RFC: dbwrap_ctdb and empty vs deleted records

Ralph Böhme slow at samba.org
Sat Jul 23 11:47:59 UTC 2016


On Fri, Jul 22, 2016 at 11:49:34PM +0200, Ralph Böhme wrote:
> On Fri, Jul 22, 2016 at 04:42:35PM +0200, Michael Adam wrote:
> > Thinking aloud:
> > 
> > The example in the commit msg is from brlock code.
> > We'd need to lock a file, release it, have an
> > empty brl record, and before it gets vacuumed
> > call do_lock on the file again.
> > 
> > So possibly by a long vacuum interval and a specially
> > crafted sequence of file ops...
> 
> hm, my reading of the commit message of the revert was a bit
> different:
> 
>     do_lock()
>       -> grabs lock on brl record with brl_get_locks()
>         -> calls brl_lock()
>           -> calls brl_lock_posix or _windows_default()
>             -> calls contend_level2_oplocks_begin()
>               -> calls brl_locks_get_read_only()
>                 -> calls dbwrap_parse_record on the same brl record as above
> 
> This suggest that this can be triggered by a single request calling
> into do_lock().

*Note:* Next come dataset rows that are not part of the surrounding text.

open MeasureTheory Finset
open Literature.MathematicalPhysics.QuantumFieldTheory
open Literature.MathematicalPhysics.QuantumFieldTheory.Balaban1983to89
open Literature.MathematicalPhysics.QuantumFieldTheory.Balaban1983to89.BlockAveraging (blockAvg)
open Literature.MathematicalPhysics.QuantumFieldTheory.Balaban1983to89.T3ContinuumYM3Torus
open Literature.MathematicalPhysics.QuantumFieldTheory.Balaban1983to89.T3UnitScaleTilt
open Literature.MathematicalPhysics.QuantumFieldTheory.Balaban1983to89.T3UnitLawDensityEML
open Literature.MathematicalPhysics.QuantumFieldTheory.Balaban1983to89.T4PairDerivBridge (dist1_le_two_specialUnitaryGroup)
open Summit.QuantumFields.YangMills.Theorems.CoarseStiffnessTailPressureConvexity (integrable_of_bounded)
open Summit.QuantumFields.YangMills.Theorems.LargeFieldMassRefinementTailSubGaussianRung (measurable_dist1_iter)
open Summit.QuantumFields.YangMills.Theorems.CoarseStiffnessTailEdgeBoundedDepth (uniformLargeFieldCount_boundedDepth)
open Summit.QuantumFields.YangMills.Theorems.CoarseStiffnessTailBareUniformCount (integral_exp_count_mono uniformLargeFieldCount_of_pos)
open Summit.QuantumFields.YangMills.Theorems.CoarseStiffnessTailEdgeBulkFactorisation (cappedCoarseStiffnessL_of_subThreshold_and_uniformCount)
open Summit.QuantumFields.YangMills.Theorems.CoarseStiffnessTailBoundedDepthCompactCoupling (bulk_boundedDepth_compactCoupling)

/-! ## §1 Monotonicity of the sub-threshold moment in the tilt strength -/

section Mono

variable (F : T3Family)

/-- `0 ≤ c ≤ c'` ⇒ `∫exp(c·Y) ≤ ∫exp(c'·Y)` for the (non-negative, bounded) sub-threshold sum `Y = Σ_a |Ū^j(∂a) − 1|²·1[|Ū^j(∂a) − 1| < θ]`. [folklore] -/
theorem integral_exp_bulk_mono {γ : ℝ} (hγ : 0 < γ) (K j : ℕ) (θ : ℝ) {c c' : ℝ} (hc : 0 ≤ c) (hcc' : c ≤ c') :
    ∫ U, Real.exp (c * ∑ a : Plaq (F.P K) j, (if GaugeGroup.dist1 (GaugeField.plaqHol
        (Averaging.iter (fun i => blockAvg (P := F.P K) (j := i) ℰp) j U) a) < θ then GaugeGroup.dist1 (GaugeField.plaqHol
        (Averaging.iter (fun i => blockAvg (P := F.P K) (j := i) ℰp) j U) a) ^ 2 else 0)) ∂(gibbsK F ℰp γ K) ≤
      ∫ U, Real.exp (c' * ∑ a : Plaq (F.P K) j, (if GaugeGroup.dist1 (GaugeField.plaqHol
        (Averaging.iter (fun i => blockAvg (P := F.P K) (j := i) ℰp) j U) a) < θ then GaugeGroup.dist1 (GaugeField.plaqHol
        (Averaging.iter (fun i => blockAvg (P := F.P K) (j := i) ℰp) j U) a) ^ 2 else 0)) ∂(gibbsK F ℰp γ K) := by
  haveI := isProbabilityMeasure_gibbsK F ℰp hγ.le K
  have hS : ∀ U : GaugeField (F.P K) 0 (Matrix.specialUnitaryGroup (Fin 2) ℂ),
      0 ≤ ∑ a : Plaq (F.P K) j, (if GaugeGroup.dist1 (GaugeField.plaqHol
        (Averaging.iter (fun i => blockAvg (P := F.P K) (j := i) ℰp) j U) a) < θ then GaugeGroup.dist1 (GaugeField.plaqHol
        (Averaging.iter (fun i => blockAvg (P := F.P K) (j := i) ℰp) j U) a) ^ 2 else 0) ∧
      ∑ a : Plaq (F.P K) j, (if GaugeGroup.dist1 (GaugeField.plaqHol
        (Averaging.iter (fun i => blockAvg (P := F.P K) (j := i) ℰp) j U) a) < θ then GaugeGroup.dist1 (GaugeField.plaqHol
        (Averaging.iter (fun i => blockAvg (P := F.P K) (j := i) ℰp) j U) a) ^ 2 else 0) ≤ 4 * (Fintype.card (Plaq (F.P K) j) : ℝ) :=
    fun U => by
    have hterm : ∀ a : Plaq (F.P K) j,
        0 ≤ (if GaugeGroup.dist1 (GaugeField.plaqHol (Averaging.iter (fun i => blockAvg (P := F.P K) (j := i) ℰp) j U) a) < θ then
          GaugeGroup.dist1 (GaugeField.plaqHol (Averaging.iter (fun i => blockAvg (P := F.P K) (j := i) ℰp) j U) a) ^ 2 else 0) ∧
        (if GaugeGroup.dist1 (GaugeField.plaqHol (Averaging.iter (fun i => blockAvg (P := F.P K) (j := i) ℰp) j U) a) < θ then
          GaugeGroup.dist1 (GaugeField.plaqHol (Averaging.iter (fun i => blockAvg (P := F.P K) (j := i) ℰp) j U) a) ^ 2 else 0) ≤ 4 :=
      fun a => by
      have h2 := dist1_le_two_specialUnitaryGroup (GaugeField.plaqHol (Averaging.iter (fun i => blockAvg (P := F.P K) (j := i) ℰp) j U) a)
      have h0 := GaugeGroup.dist1_nonneg (GaugeField.plaqHol (Averaging.iter (fun i => blockAvg (P := F.P K) (j := i) ℰp) j U) a)
      split_ifs
      · exact ⟨sq_nonneg _, by nlinarith⟩
      · exact ⟨le_rfl, by norm_num⟩
    refine ⟨sum_nonneg fun a _ => (hterm a).1, ?_⟩
    calc _ ≤ ∑ _a : Plaq (F.P K) j, (4 : ℝ) := sum_le_sum fun a _ => (hterm a).2
      _ = 4 * (Fintype.card (Plaq (F.P K) j) : ℝ) := by rw [sum_const, card_univ, nsmul_eq_mul, mul_comm]
  refine integral_mono_of_nonneg (ae_of_all _ fun U => (Real.exp_pos _).le) ?_
    (ae_of_all _ fun U => Real.exp_le_exp.mpr (mul_le_mul_of_nonneg_right hcc' (hS U).1))
  refine integrable_of_bounded (Measurable.const_mul (Finset.measurable_sum _ fun a _ =>
      Measurable.ite (measurableSet_lt (measurable_dist1_iter F K j a) measurable_const)
        ((measurable_dist1_iter F K j a).pow_const 2) measurable_const) _).exp
    (M := Real.exp (c' * (4 * (Fintype.card (Plaq (F.P K) j) : ℝ)))) fun U => ?_
  rw [abs_of_pos (Real.exp_pos _)]
  exact Real.exp_le_exp.mpr (mul_le_mul_of_nonneg_left (hS U).2 (hc.trans hcc'))

end Mono

/-! ## §2 The EDGE stub from its deep tail -/

section Edge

Can it?

no, it can't. Sorry, wooly thinking late at night.

You need exactly the order of operations you described:

- lock byterange
- unlock -> this creates the tombstone record
- lock byterange again

I've added a brl test and with that am able to reproduce the deadlock
when 925625b52886d40b50fc is reverted.

My patch does not deadlock, so it seems it's ok. Updated patchset that
contains the test attached.

The test is not really needed to trigger the deadlock, earlier tests
in the smb2.lock testsuite will deadlock as well. But having an
explicit test will serve as documentation of the issue.

Please review&push if ok.

Cheerio!
-slow
-------------- next part --------------
From 2c3fbec888540b85e2582b6b6136fdb527da33f1 Mon Sep 17 00:00:00 2001
From: Ralph Boehme <slow at samba.org>
Date: Fri, 1 Jul 2016 17:45:53 +0200
Subject: [PATCH 1/3] dbwrap_ctdb: move struct db_ctdb_parse_record_state

Will be needed in the next commit. No change in behavour.

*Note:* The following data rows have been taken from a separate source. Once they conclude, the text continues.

import Mathlib
import Summits.Ventures.PercRepro.TriangleCapThreeTable
import Summits.Ventures.PercRepro.TriangleCapBroom
import Summits.Ventures.PercRepro.TriangleCapTriangleFreeTableAttained
import Summits.Ventures.PercRepro.TriangleCapTFamilyGen
import Summits.Ventures.PercRepro.TriangleCapSecondBestParity
import Summits.Ventures.PercRepro.TriangleCapThreeBelowSecondBest

/-!
# PercRepro — THE THIRD-BEST VALUE OF THE `K₄⁻`-FREE CHERRY TABLE: `closed − 2 (r − 1)` on every cell `r ≥ 3` of
every row `a ≥ 3` — the star plus a disjoint missing pair (p3, gen 50; part 208)

On the cell `(k, a, r)` (`K₄⁻`-free graphs on `Fin k` with `a (k − a) − r` edges) the values of `Σ_v d(v)²` are the
closed form `m k − r (k − 1 − r)` (the missing pairs a star, gens 40–42), then `closed − 2 (r − 2)` (the brooms and
the `4`-cycle, `cherry_second_best_ge_three`), and — since the closed form is even and every graph's `Σ d²` is even
(`closed_form_parity_gap`'s parity, here `closed_form_parity_step`) — every other graph is at most
`closed − 2 (r − 2) − 2 = closed − 2 (r − 1)`.  The value IS attained: `K_{a,k−a}` minus an `(r − 1)`-star at the
vertex `0` of the small side minus one more pair `{1, k − 1}` DISJOINT from the star (`starPlusPair`, one edge deleted
from `bipMinusStar k a (r − 1)`; `Σ d²` drops by `2 (d(1) + d(k − 1)) − 2 = 2 k − 2`).

* `closed_form_parity_step` — `Σ d² + r (k − 1 − r) + 2 X + 1 ≤ m k` ⇒ `… + 2 X + 2 ≤ m k` (parity);
* `starPlusPair`, `starPlusPair_value` — the witness and its three counts;
* **`cherry_third_best`** — on every cell `r ≥ 3`, `a ≥ 3`, `2 a + r ≤ k` (`r + 7 ≤ k` on the row `a = 3`): a graph
  neither at the closed form nor at the second-best value is `≥ 2 (r − 1)` below, and the value is attained;
  cherry form `cherry_third_best_cherries`.

Axioms: standard.
-/

namespace PercRepro

namespace TriangleCap

namespace C047

open Finset

variable {V : Type*} [Fintype V] [DecidableEq V]

omit [DecidableEq V] in
/-- **THE PARITY STEP:** on a cell `m + r = a (k − a)` (`1 ≤ a`, `2 a + r ≤ k`) the closed form `m k − r (k − 1 − r)`
is even, and so is `Σ_v d(v)²`; hence `Σ d² + r (k − 1 − r) + 2 X + 1 ≤ m k` forces `… + 2 X + 2 ≤ m k`. -/
theorem closed_form_parity_step (D : SimpleGraph V) [DecidableRel D.Adj] (a r X : ℕ) (ha : 1 ≤ a)
    (hk : 2 * a + r ≤ Fintype.card V) (hm : D.edgeFinset.card + r = a * (Fintype.card V - a))
    (h : ∑ v, deg D v * deg D v + r * (Fintype.card V - 1 - r) + 2 * X + 1 ≤
      D.edgeFinset.card * Fintype.card V) :
    ∑ v, deg D v * deg D v + r * (Fintype.card V - 1 - r) + 2 * X + 2 ≤
      D.edgeFinset.card * Fintype.card V := by
  obtain ⟨p, hp⟩ := even_sum_deg_sq D
  obtain ⟨q, hq⟩ : Even (D.edgeFinset.card * Fintype.card V + r * Fintype.card V) := by
    have h1 := even_mul_sub_mul a (Fintype.card V) (by omega)
    have h2 : D.edgeFinset.card * Fintype.card V + r * Fintype.card V =
        a * (Fintype.card V - a) * Fintype.card V := by
      rw [← add_mul, hm]
    rw [h2]
    exact h1
  obtain ⟨s, hs⟩ : Even (r * r + r) := by
    have : r * r + r = r * (r + 1) := by ring
    rw [this]
    exact Nat.even_mul_succ_self r
  have ht := closed_form_term_arith (Fintype.card V) r (by omega)
  omega

/-- **THE STAR PLUS A DISJOINT PAIR** on `Fin n`: `K_{a,n−a}` minus an `(r − 1)`-star at the vertex `0` of the small
side (`bipMinusStar n a (r − 1)`, leaves `a, …, a + r − 2`) minus the pair `{1, n − 1}`, disjoint from the star. -/
abbrev starPlusPair (n a r : ℕ) (h1 : 1 < n) : SimpleGraph (Fin n) :=
  delEdge (bipMinusStar n a (r - 1)) ⟨1, h1⟩ ⟨n - 1, by omega⟩

/-- The arithmetic of the witness: `S₀ + (r − 1)(k − 1 − (r − 1)) = (E + 1) k` and `S + 2 k = S₀ + 2` give
`S + r (k − 1 − r) + 2 (r − 1) = E k`. -/
theorem starPlusPair_arith (k r E S S₀ : ℕ) (hr : 1 ≤ r) (hk : r + 1 ≤ k)
    (hS0 : S₀ + (r - 1) * (k - 1 - (r - 1)) = (E + 1) * k) (hS : S + 2 * k = S₀ + 2) :
    S + r * (k - 1 - r) + 2 * (r - 1) = E * k := by
  obtain ⟨r', rfl⟩ : ∃ r', r = r' + 1 := ⟨r - 1, by omega⟩
  obtain ⟨t, rfl⟩ : ∃ t, k = r' + 2 + t := ⟨k - (r' + 2), by omega⟩
  have e1 : r' + 1 - 1 = r' := by omega
  have e2 : r' + 2 + t - 1 - r' = t + 1 := by omega
  have e3 : r' + 2 + t - 1 - (r' + 1) = t := by omega
  rw [e1, e2] at hS0
  rw [e1, e3]
  linarith

/-- **THE WITNESS ATTAINS `closed − 2 (r − 1)`:** for `2 ≤ a`, `1 ≤ r`, `a + r ≤ n`, the star plus a disjoint pair is
`K₄⁻`-free, has `a (n − a) − r` edges and `Σ_v d(v)² + r (n − 1 − r) + 2 (r − 1) = m n`. -/
theorem starPlusPair_value (n a r : ℕ) (ha2 : 2 ≤ a) (hr : 1 ≤ r) (han : a + r ≤ n) :
    K4mFree (starPlusPair n a r (by omega)) ∧
      (starPlusPair n a r (by omega)).edgeFinset.card + r = a * (n - a) ∧
      ∑ v, deg (starPlusPair n a r (by omega)) v * deg (starPlusPair n a r (by omega)) v + r * (n - 1 - r) +
          2 * (r - 1) = (starPlusPair n a r (by omega)).edgeFinset.card * n := by
  have h1 : 1 < n := by omega
  have hadj := bipMinusStar_adj_one_last_row n a (r - 1) ha2 (by omega)
  refine ⟨?_, ?_, ?_⟩
  · exact k4mFree_of_le _ _ (delEdge_le _ _ _) (k4mFree_bipMinusStar n a (r - 1))
  · have h2 := card_edges_delEdge (bipMinusStar n a (r - 1)) hadj
    have h3 := card_edges_bipMinusStar n a (r - 1) (by omega) (by omega)
    show (delEdge (bipMinusStar n a (r - 1)) ⟨1, h1⟩ ⟨n - 1, by omega⟩).edgeFinset.card + r = a * (n - a)
    omega
  · have h2 := sum_deg_sq_delEdge (bipMinusStar n a (r - 1)) hadj
    have h3 := sum_deg_sq_bipMinusStar n a (r - 1) (by omega) (by omega) (by omega)
    have hE := card_edges_delEdge (bipMinusStar n a (r - 1)) hadj
    rw [Fintype.card_fin] at h3
    rw [deg_bipMinusStar_one_row n a (r - 1) ha2 (by omega),
      deg_bipMinusStar_last_row n a (r - 1) ha2 (by omega)] at h2
    have e : n - a + a = n := by omega
    rw [e] at h2
    rw [← hE] at h3
    exact starPlusPair_arith n r _ _ _ hr (by omega) h3 h2

/-- **THE THIRD-BEST VALUE OF THE CHERRY TABLE** on every cell `(k, a, r)` with `3 ≤ a`, `3 ≤ r`, `2 a + r ≤ k`
(`r + 7 ≤ k` on the row `a = 3`): every `K₄⁻`-free graph with `a (k − a) − r` edges whose `Σ_v d(v)²` is neither the
closed form `m k − r (k − 1 − r)` nor the second-best value `closed − 2 (r − 2)` satisfies
`Σ_v d(v)² + r (k − 1 − r) + 2 (r − 1) ≤ m k`, and the value `closed − 2 (r − 1)` is attained (the star plus a
disjoint pair). -/
theorem cherry_third_best (k a r : ℕ) (ha3 : 3 ≤ a) (hr3 : 3 ≤ r) (hk : 2 * a + r ≤ k)
    (hk3 : a = 3 → r + 7 ≤ k) :
    (∀ (D : SimpleGraph (Fin k)) [DecidableRel D.Adj], K4mFree D → D.edgeFinset.card + r = a * (k - a) →
        ∑ v, deg D v * deg D v + r * (k - 1 - r) ≠ D.edgeFinset.card * k →
        ∑ v, deg D v * deg D v + r * (k - 1 - r) + 2 * (r - 2) ≠ D.edgeFinset.card * k →
        ∑ v, deg D v * deg D v + r * (k - 1 - r) + 2 * (r - 1) ≤ D.edgeFinset.card * k) ∧
      ∃ (D : SimpleGraph (Fin k)) (_ : DecidableRel D.Adj), K4mFree D ∧ D.edgeFinset.card + r = a * (k - a) ∧
        ∑ v, deg D v * deg D v + r * (k - 1 - r) + 2 * (r - 1) = D.edgeFinset.card * k := by
  have hcard : Fintype.card (Fin k) = k := Fintype.card_fin k
  refine ⟨?_, ?_⟩
  · intro D _ hK hm hne1 hne2
    have h2 := (cherry_second_best_ge_three k a r ha3 hr3 hk hk3).1 D hK hm hne1
    have h3 : ∑ v, deg D v * deg D v + r * (k - 1 - r) + 2 * (r - 2) + 1 ≤ D.edgeFinset.card * k := by
      omega
    have h4 := closed_form_parity_step D a r (r - 2) (by omega) (by rw [hcard]; exact hk)
      (by rw [hcard]; exact hm) (by rw [hcard]; exact h3)
    rw [hcard] at h4
    omega
  · obtain ⟨hK, hE, hS⟩ := starPlusPair_value k a r (by omega) (by omega) (by omega)
    exact ⟨starPlusPair k a r (by omega), inferInstance, hK, hE, hS⟩

/-- **THE THIRD-BEST VALUE OF THE CHERRY TABLE, CHERRY FORM:** `2 · cherries + r (k − 1 − r)` neither `m (k − 2)` nor
`m (k − 2) − 2 (r − 2)` forces `2 · cherries + r (k − 1 − r) + 2 (r − 1) ≤ m (k − 2)`; attained. -/
theorem cherry_third_best_cherries (k a r : ℕ) (ha3 : 3 ≤ a) (hr3 : 3 ≤ r) (hk : 2 * a + r ≤ k)
    (hk3 : a = 3 → r + 7 ≤ k) :
    (∀ (D : SimpleGraph (Fin k)) [DecidableRel D.Adj], K4mFree D → D.edgeFinset.card + r = a * (k - a) →
        2 * cherries D + r * (k - 1 - r) ≠ D.edgeFinset.card * (k - 2) →
        2 * cherries D + r * (k - 1 - r) + 2 * (r - 2) ≠ D.edgeFinset.card * (k - 2) →
        2 * cherries D + r * (k - 1 - r) + 2 * (r - 1) ≤ D.edgeFinset.card * (k - 2)) ∧
      ∃ (D : SimpleGraph (Fin k)) (_ : DecidableRel D.Adj), K4mFree D ∧ D.edgeFinset.card + r = a * (k - a) ∧
        2 * cherries D + r * (k - 1 - r) + 2 * (r - 1) = D.edgeFinset.card * (k - 2) := by
  have hcard : Fintype.card (Fin k) = k := Fintype.card_fin k
  obtain ⟨h1, D, inst, hK, hE, hS⟩ := cherry_third_best k a r ha3 hr3 hk hk3
  refine ⟨?_, D, inst, hK, hE, ?_⟩
  · intro D _ hK hm hne1 hne2
    have hne1' : ∑ v, deg D v * deg D v + r * (k - 1 - r) ≠ D.edgeFinset.card * k := by
      intro heq
      apply hne1
      have := (sum_deg_sq_eq_iff_cherries D (r * (k - 1 - r)) (by rw [hcard]; omega)).mp
        (by rw [hcard]; exact heq)
      rw [hcard] at this
      exact this
    have hne2' : ∑ v, deg D v * deg D v + r * (k - 1 - r) + 2 * (r - 2) ≠ D.edgeFinset.card * k := by
      intro heq
      apply hne2
      have := (sum_deg_sq_eq_iff_cherries D (r * (k - 1 - r) + 2 * (r - 2)) (by rw [hcard]; omega)).mp
        (by rw [hcard]; rw [← add_assoc]; exact heq)
      rw [hcard] at this
      rw [add_assoc]
      exact this
    have h := h1 D hK hm hne1' hne2'
    have := (sum_deg_sq_le_iff_cherries D (r * (k - 1 - r) + 2 * (r - 1)) (by rw [hcard]; omega)).mp
      (by rw [hcard]; rw [← add_assoc]; exact h)
    rw [hcard] at this
    rw [add_assoc]
    exact this
  · have := (sum_deg_sq_eq_iff_cherries D (r * (k - 1 - r) + 2 * (r - 1)) (by rw [hcard]; omega)).mp
      (by rw [hcard]; rw [← add_assoc]; exact hS)
    rw [hcard] at this
    rw [add_assoc]
    exact this

end C047

end TriangleCap

end PercRepro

Bug: https://bugzilla.samba.org/show_bug.cgi?id=12005

Signed-off-by: Ralph Boehme <slow at samba.org>
---
 source3/lib/dbwrap/dbwrap_ctdb.c | 16 ++++++++--------
 1 file changed, 8 insertions(+), 8 deletions(-)

diff --git a/source3/lib/dbwrap/dbwrap_ctdb.c b/source3/lib/dbwrap/dbwrap_ctdb.c
index 3bbb9be..c45c257 100644
--- a/source3/lib/dbwrap/dbwrap_ctdb.c
+++ b/source3/lib/dbwrap/dbwrap_ctdb.c
@@ -99,6 +99,14 @@ static int db_ctdb_ltdb_parser(TDB_DATA key, TDB_DATA data,
 	return 0;
 }
 
+struct db_ctdb_parse_record_state {
+	void (*parser)(TDB_DATA key, TDB_DATA data, void *private_data);
+	void *private_data;
+	uint32_t my_vnn;
+	bool ask_for_readonly_copy;
+	bool done;
+};
+
 static NTSTATUS db_ctdb_ltdb_parse(
 	struct db_ctdb_ctx *db, TDB_DATA key,
 	void (*parser)(TDB_DATA key, struct ctdb_ltdb_header *header,
@@ -1215,14 +1223,6 @@ static struct db_record *db_ctdb_try_fetch_locked(struct db_context *db,
 	return fetch_locked_internal(ctx, mem_ctx, key, true);
 }
 
-struct db_ctdb_parse_record_state {
-	void (*parser)(TDB_DATA key, TDB_DATA data, void *private_data);
-	void *private_data;
-	uint32_t my_vnn;
-	bool ask_for_readonly_copy;
-	bool done;
-};
-
 static void db_ctdb_parse_record_parser(
 	TDB_DATA key, struct ctdb_ltdb_header *header,
 	TDB_DATA data, void *private_data)
-- 
2.7.4


From 12afa6c3febf3fb70ba0a207253b6b4bf77a439b Mon Sep 17 00:00:00 2001
From: Ralph Boehme <slow at samba.org>
Date: Fri, 1 Jul 2016 17:21:04 +0200
Subject: [PATCH 2/3] dbwrap_ctdb: check for ltdb tombstone records

When fetching records from remote ctdb nodes via ctdbd_parse() or in
db_ctdb_traverse(), we already checks for tombstone records and skip
them. Add the same check to db_ctdb_ltdb_parser() when fetching records
from the ltbd.

See also bug: https://bugzilla.samba.org/show_bug.cgi?id=10008

Commit 925625b52886d40b50fc631bad8bdc81970f7598 reverted part of the
patch in bug 10008 due to a deadlock it introduced.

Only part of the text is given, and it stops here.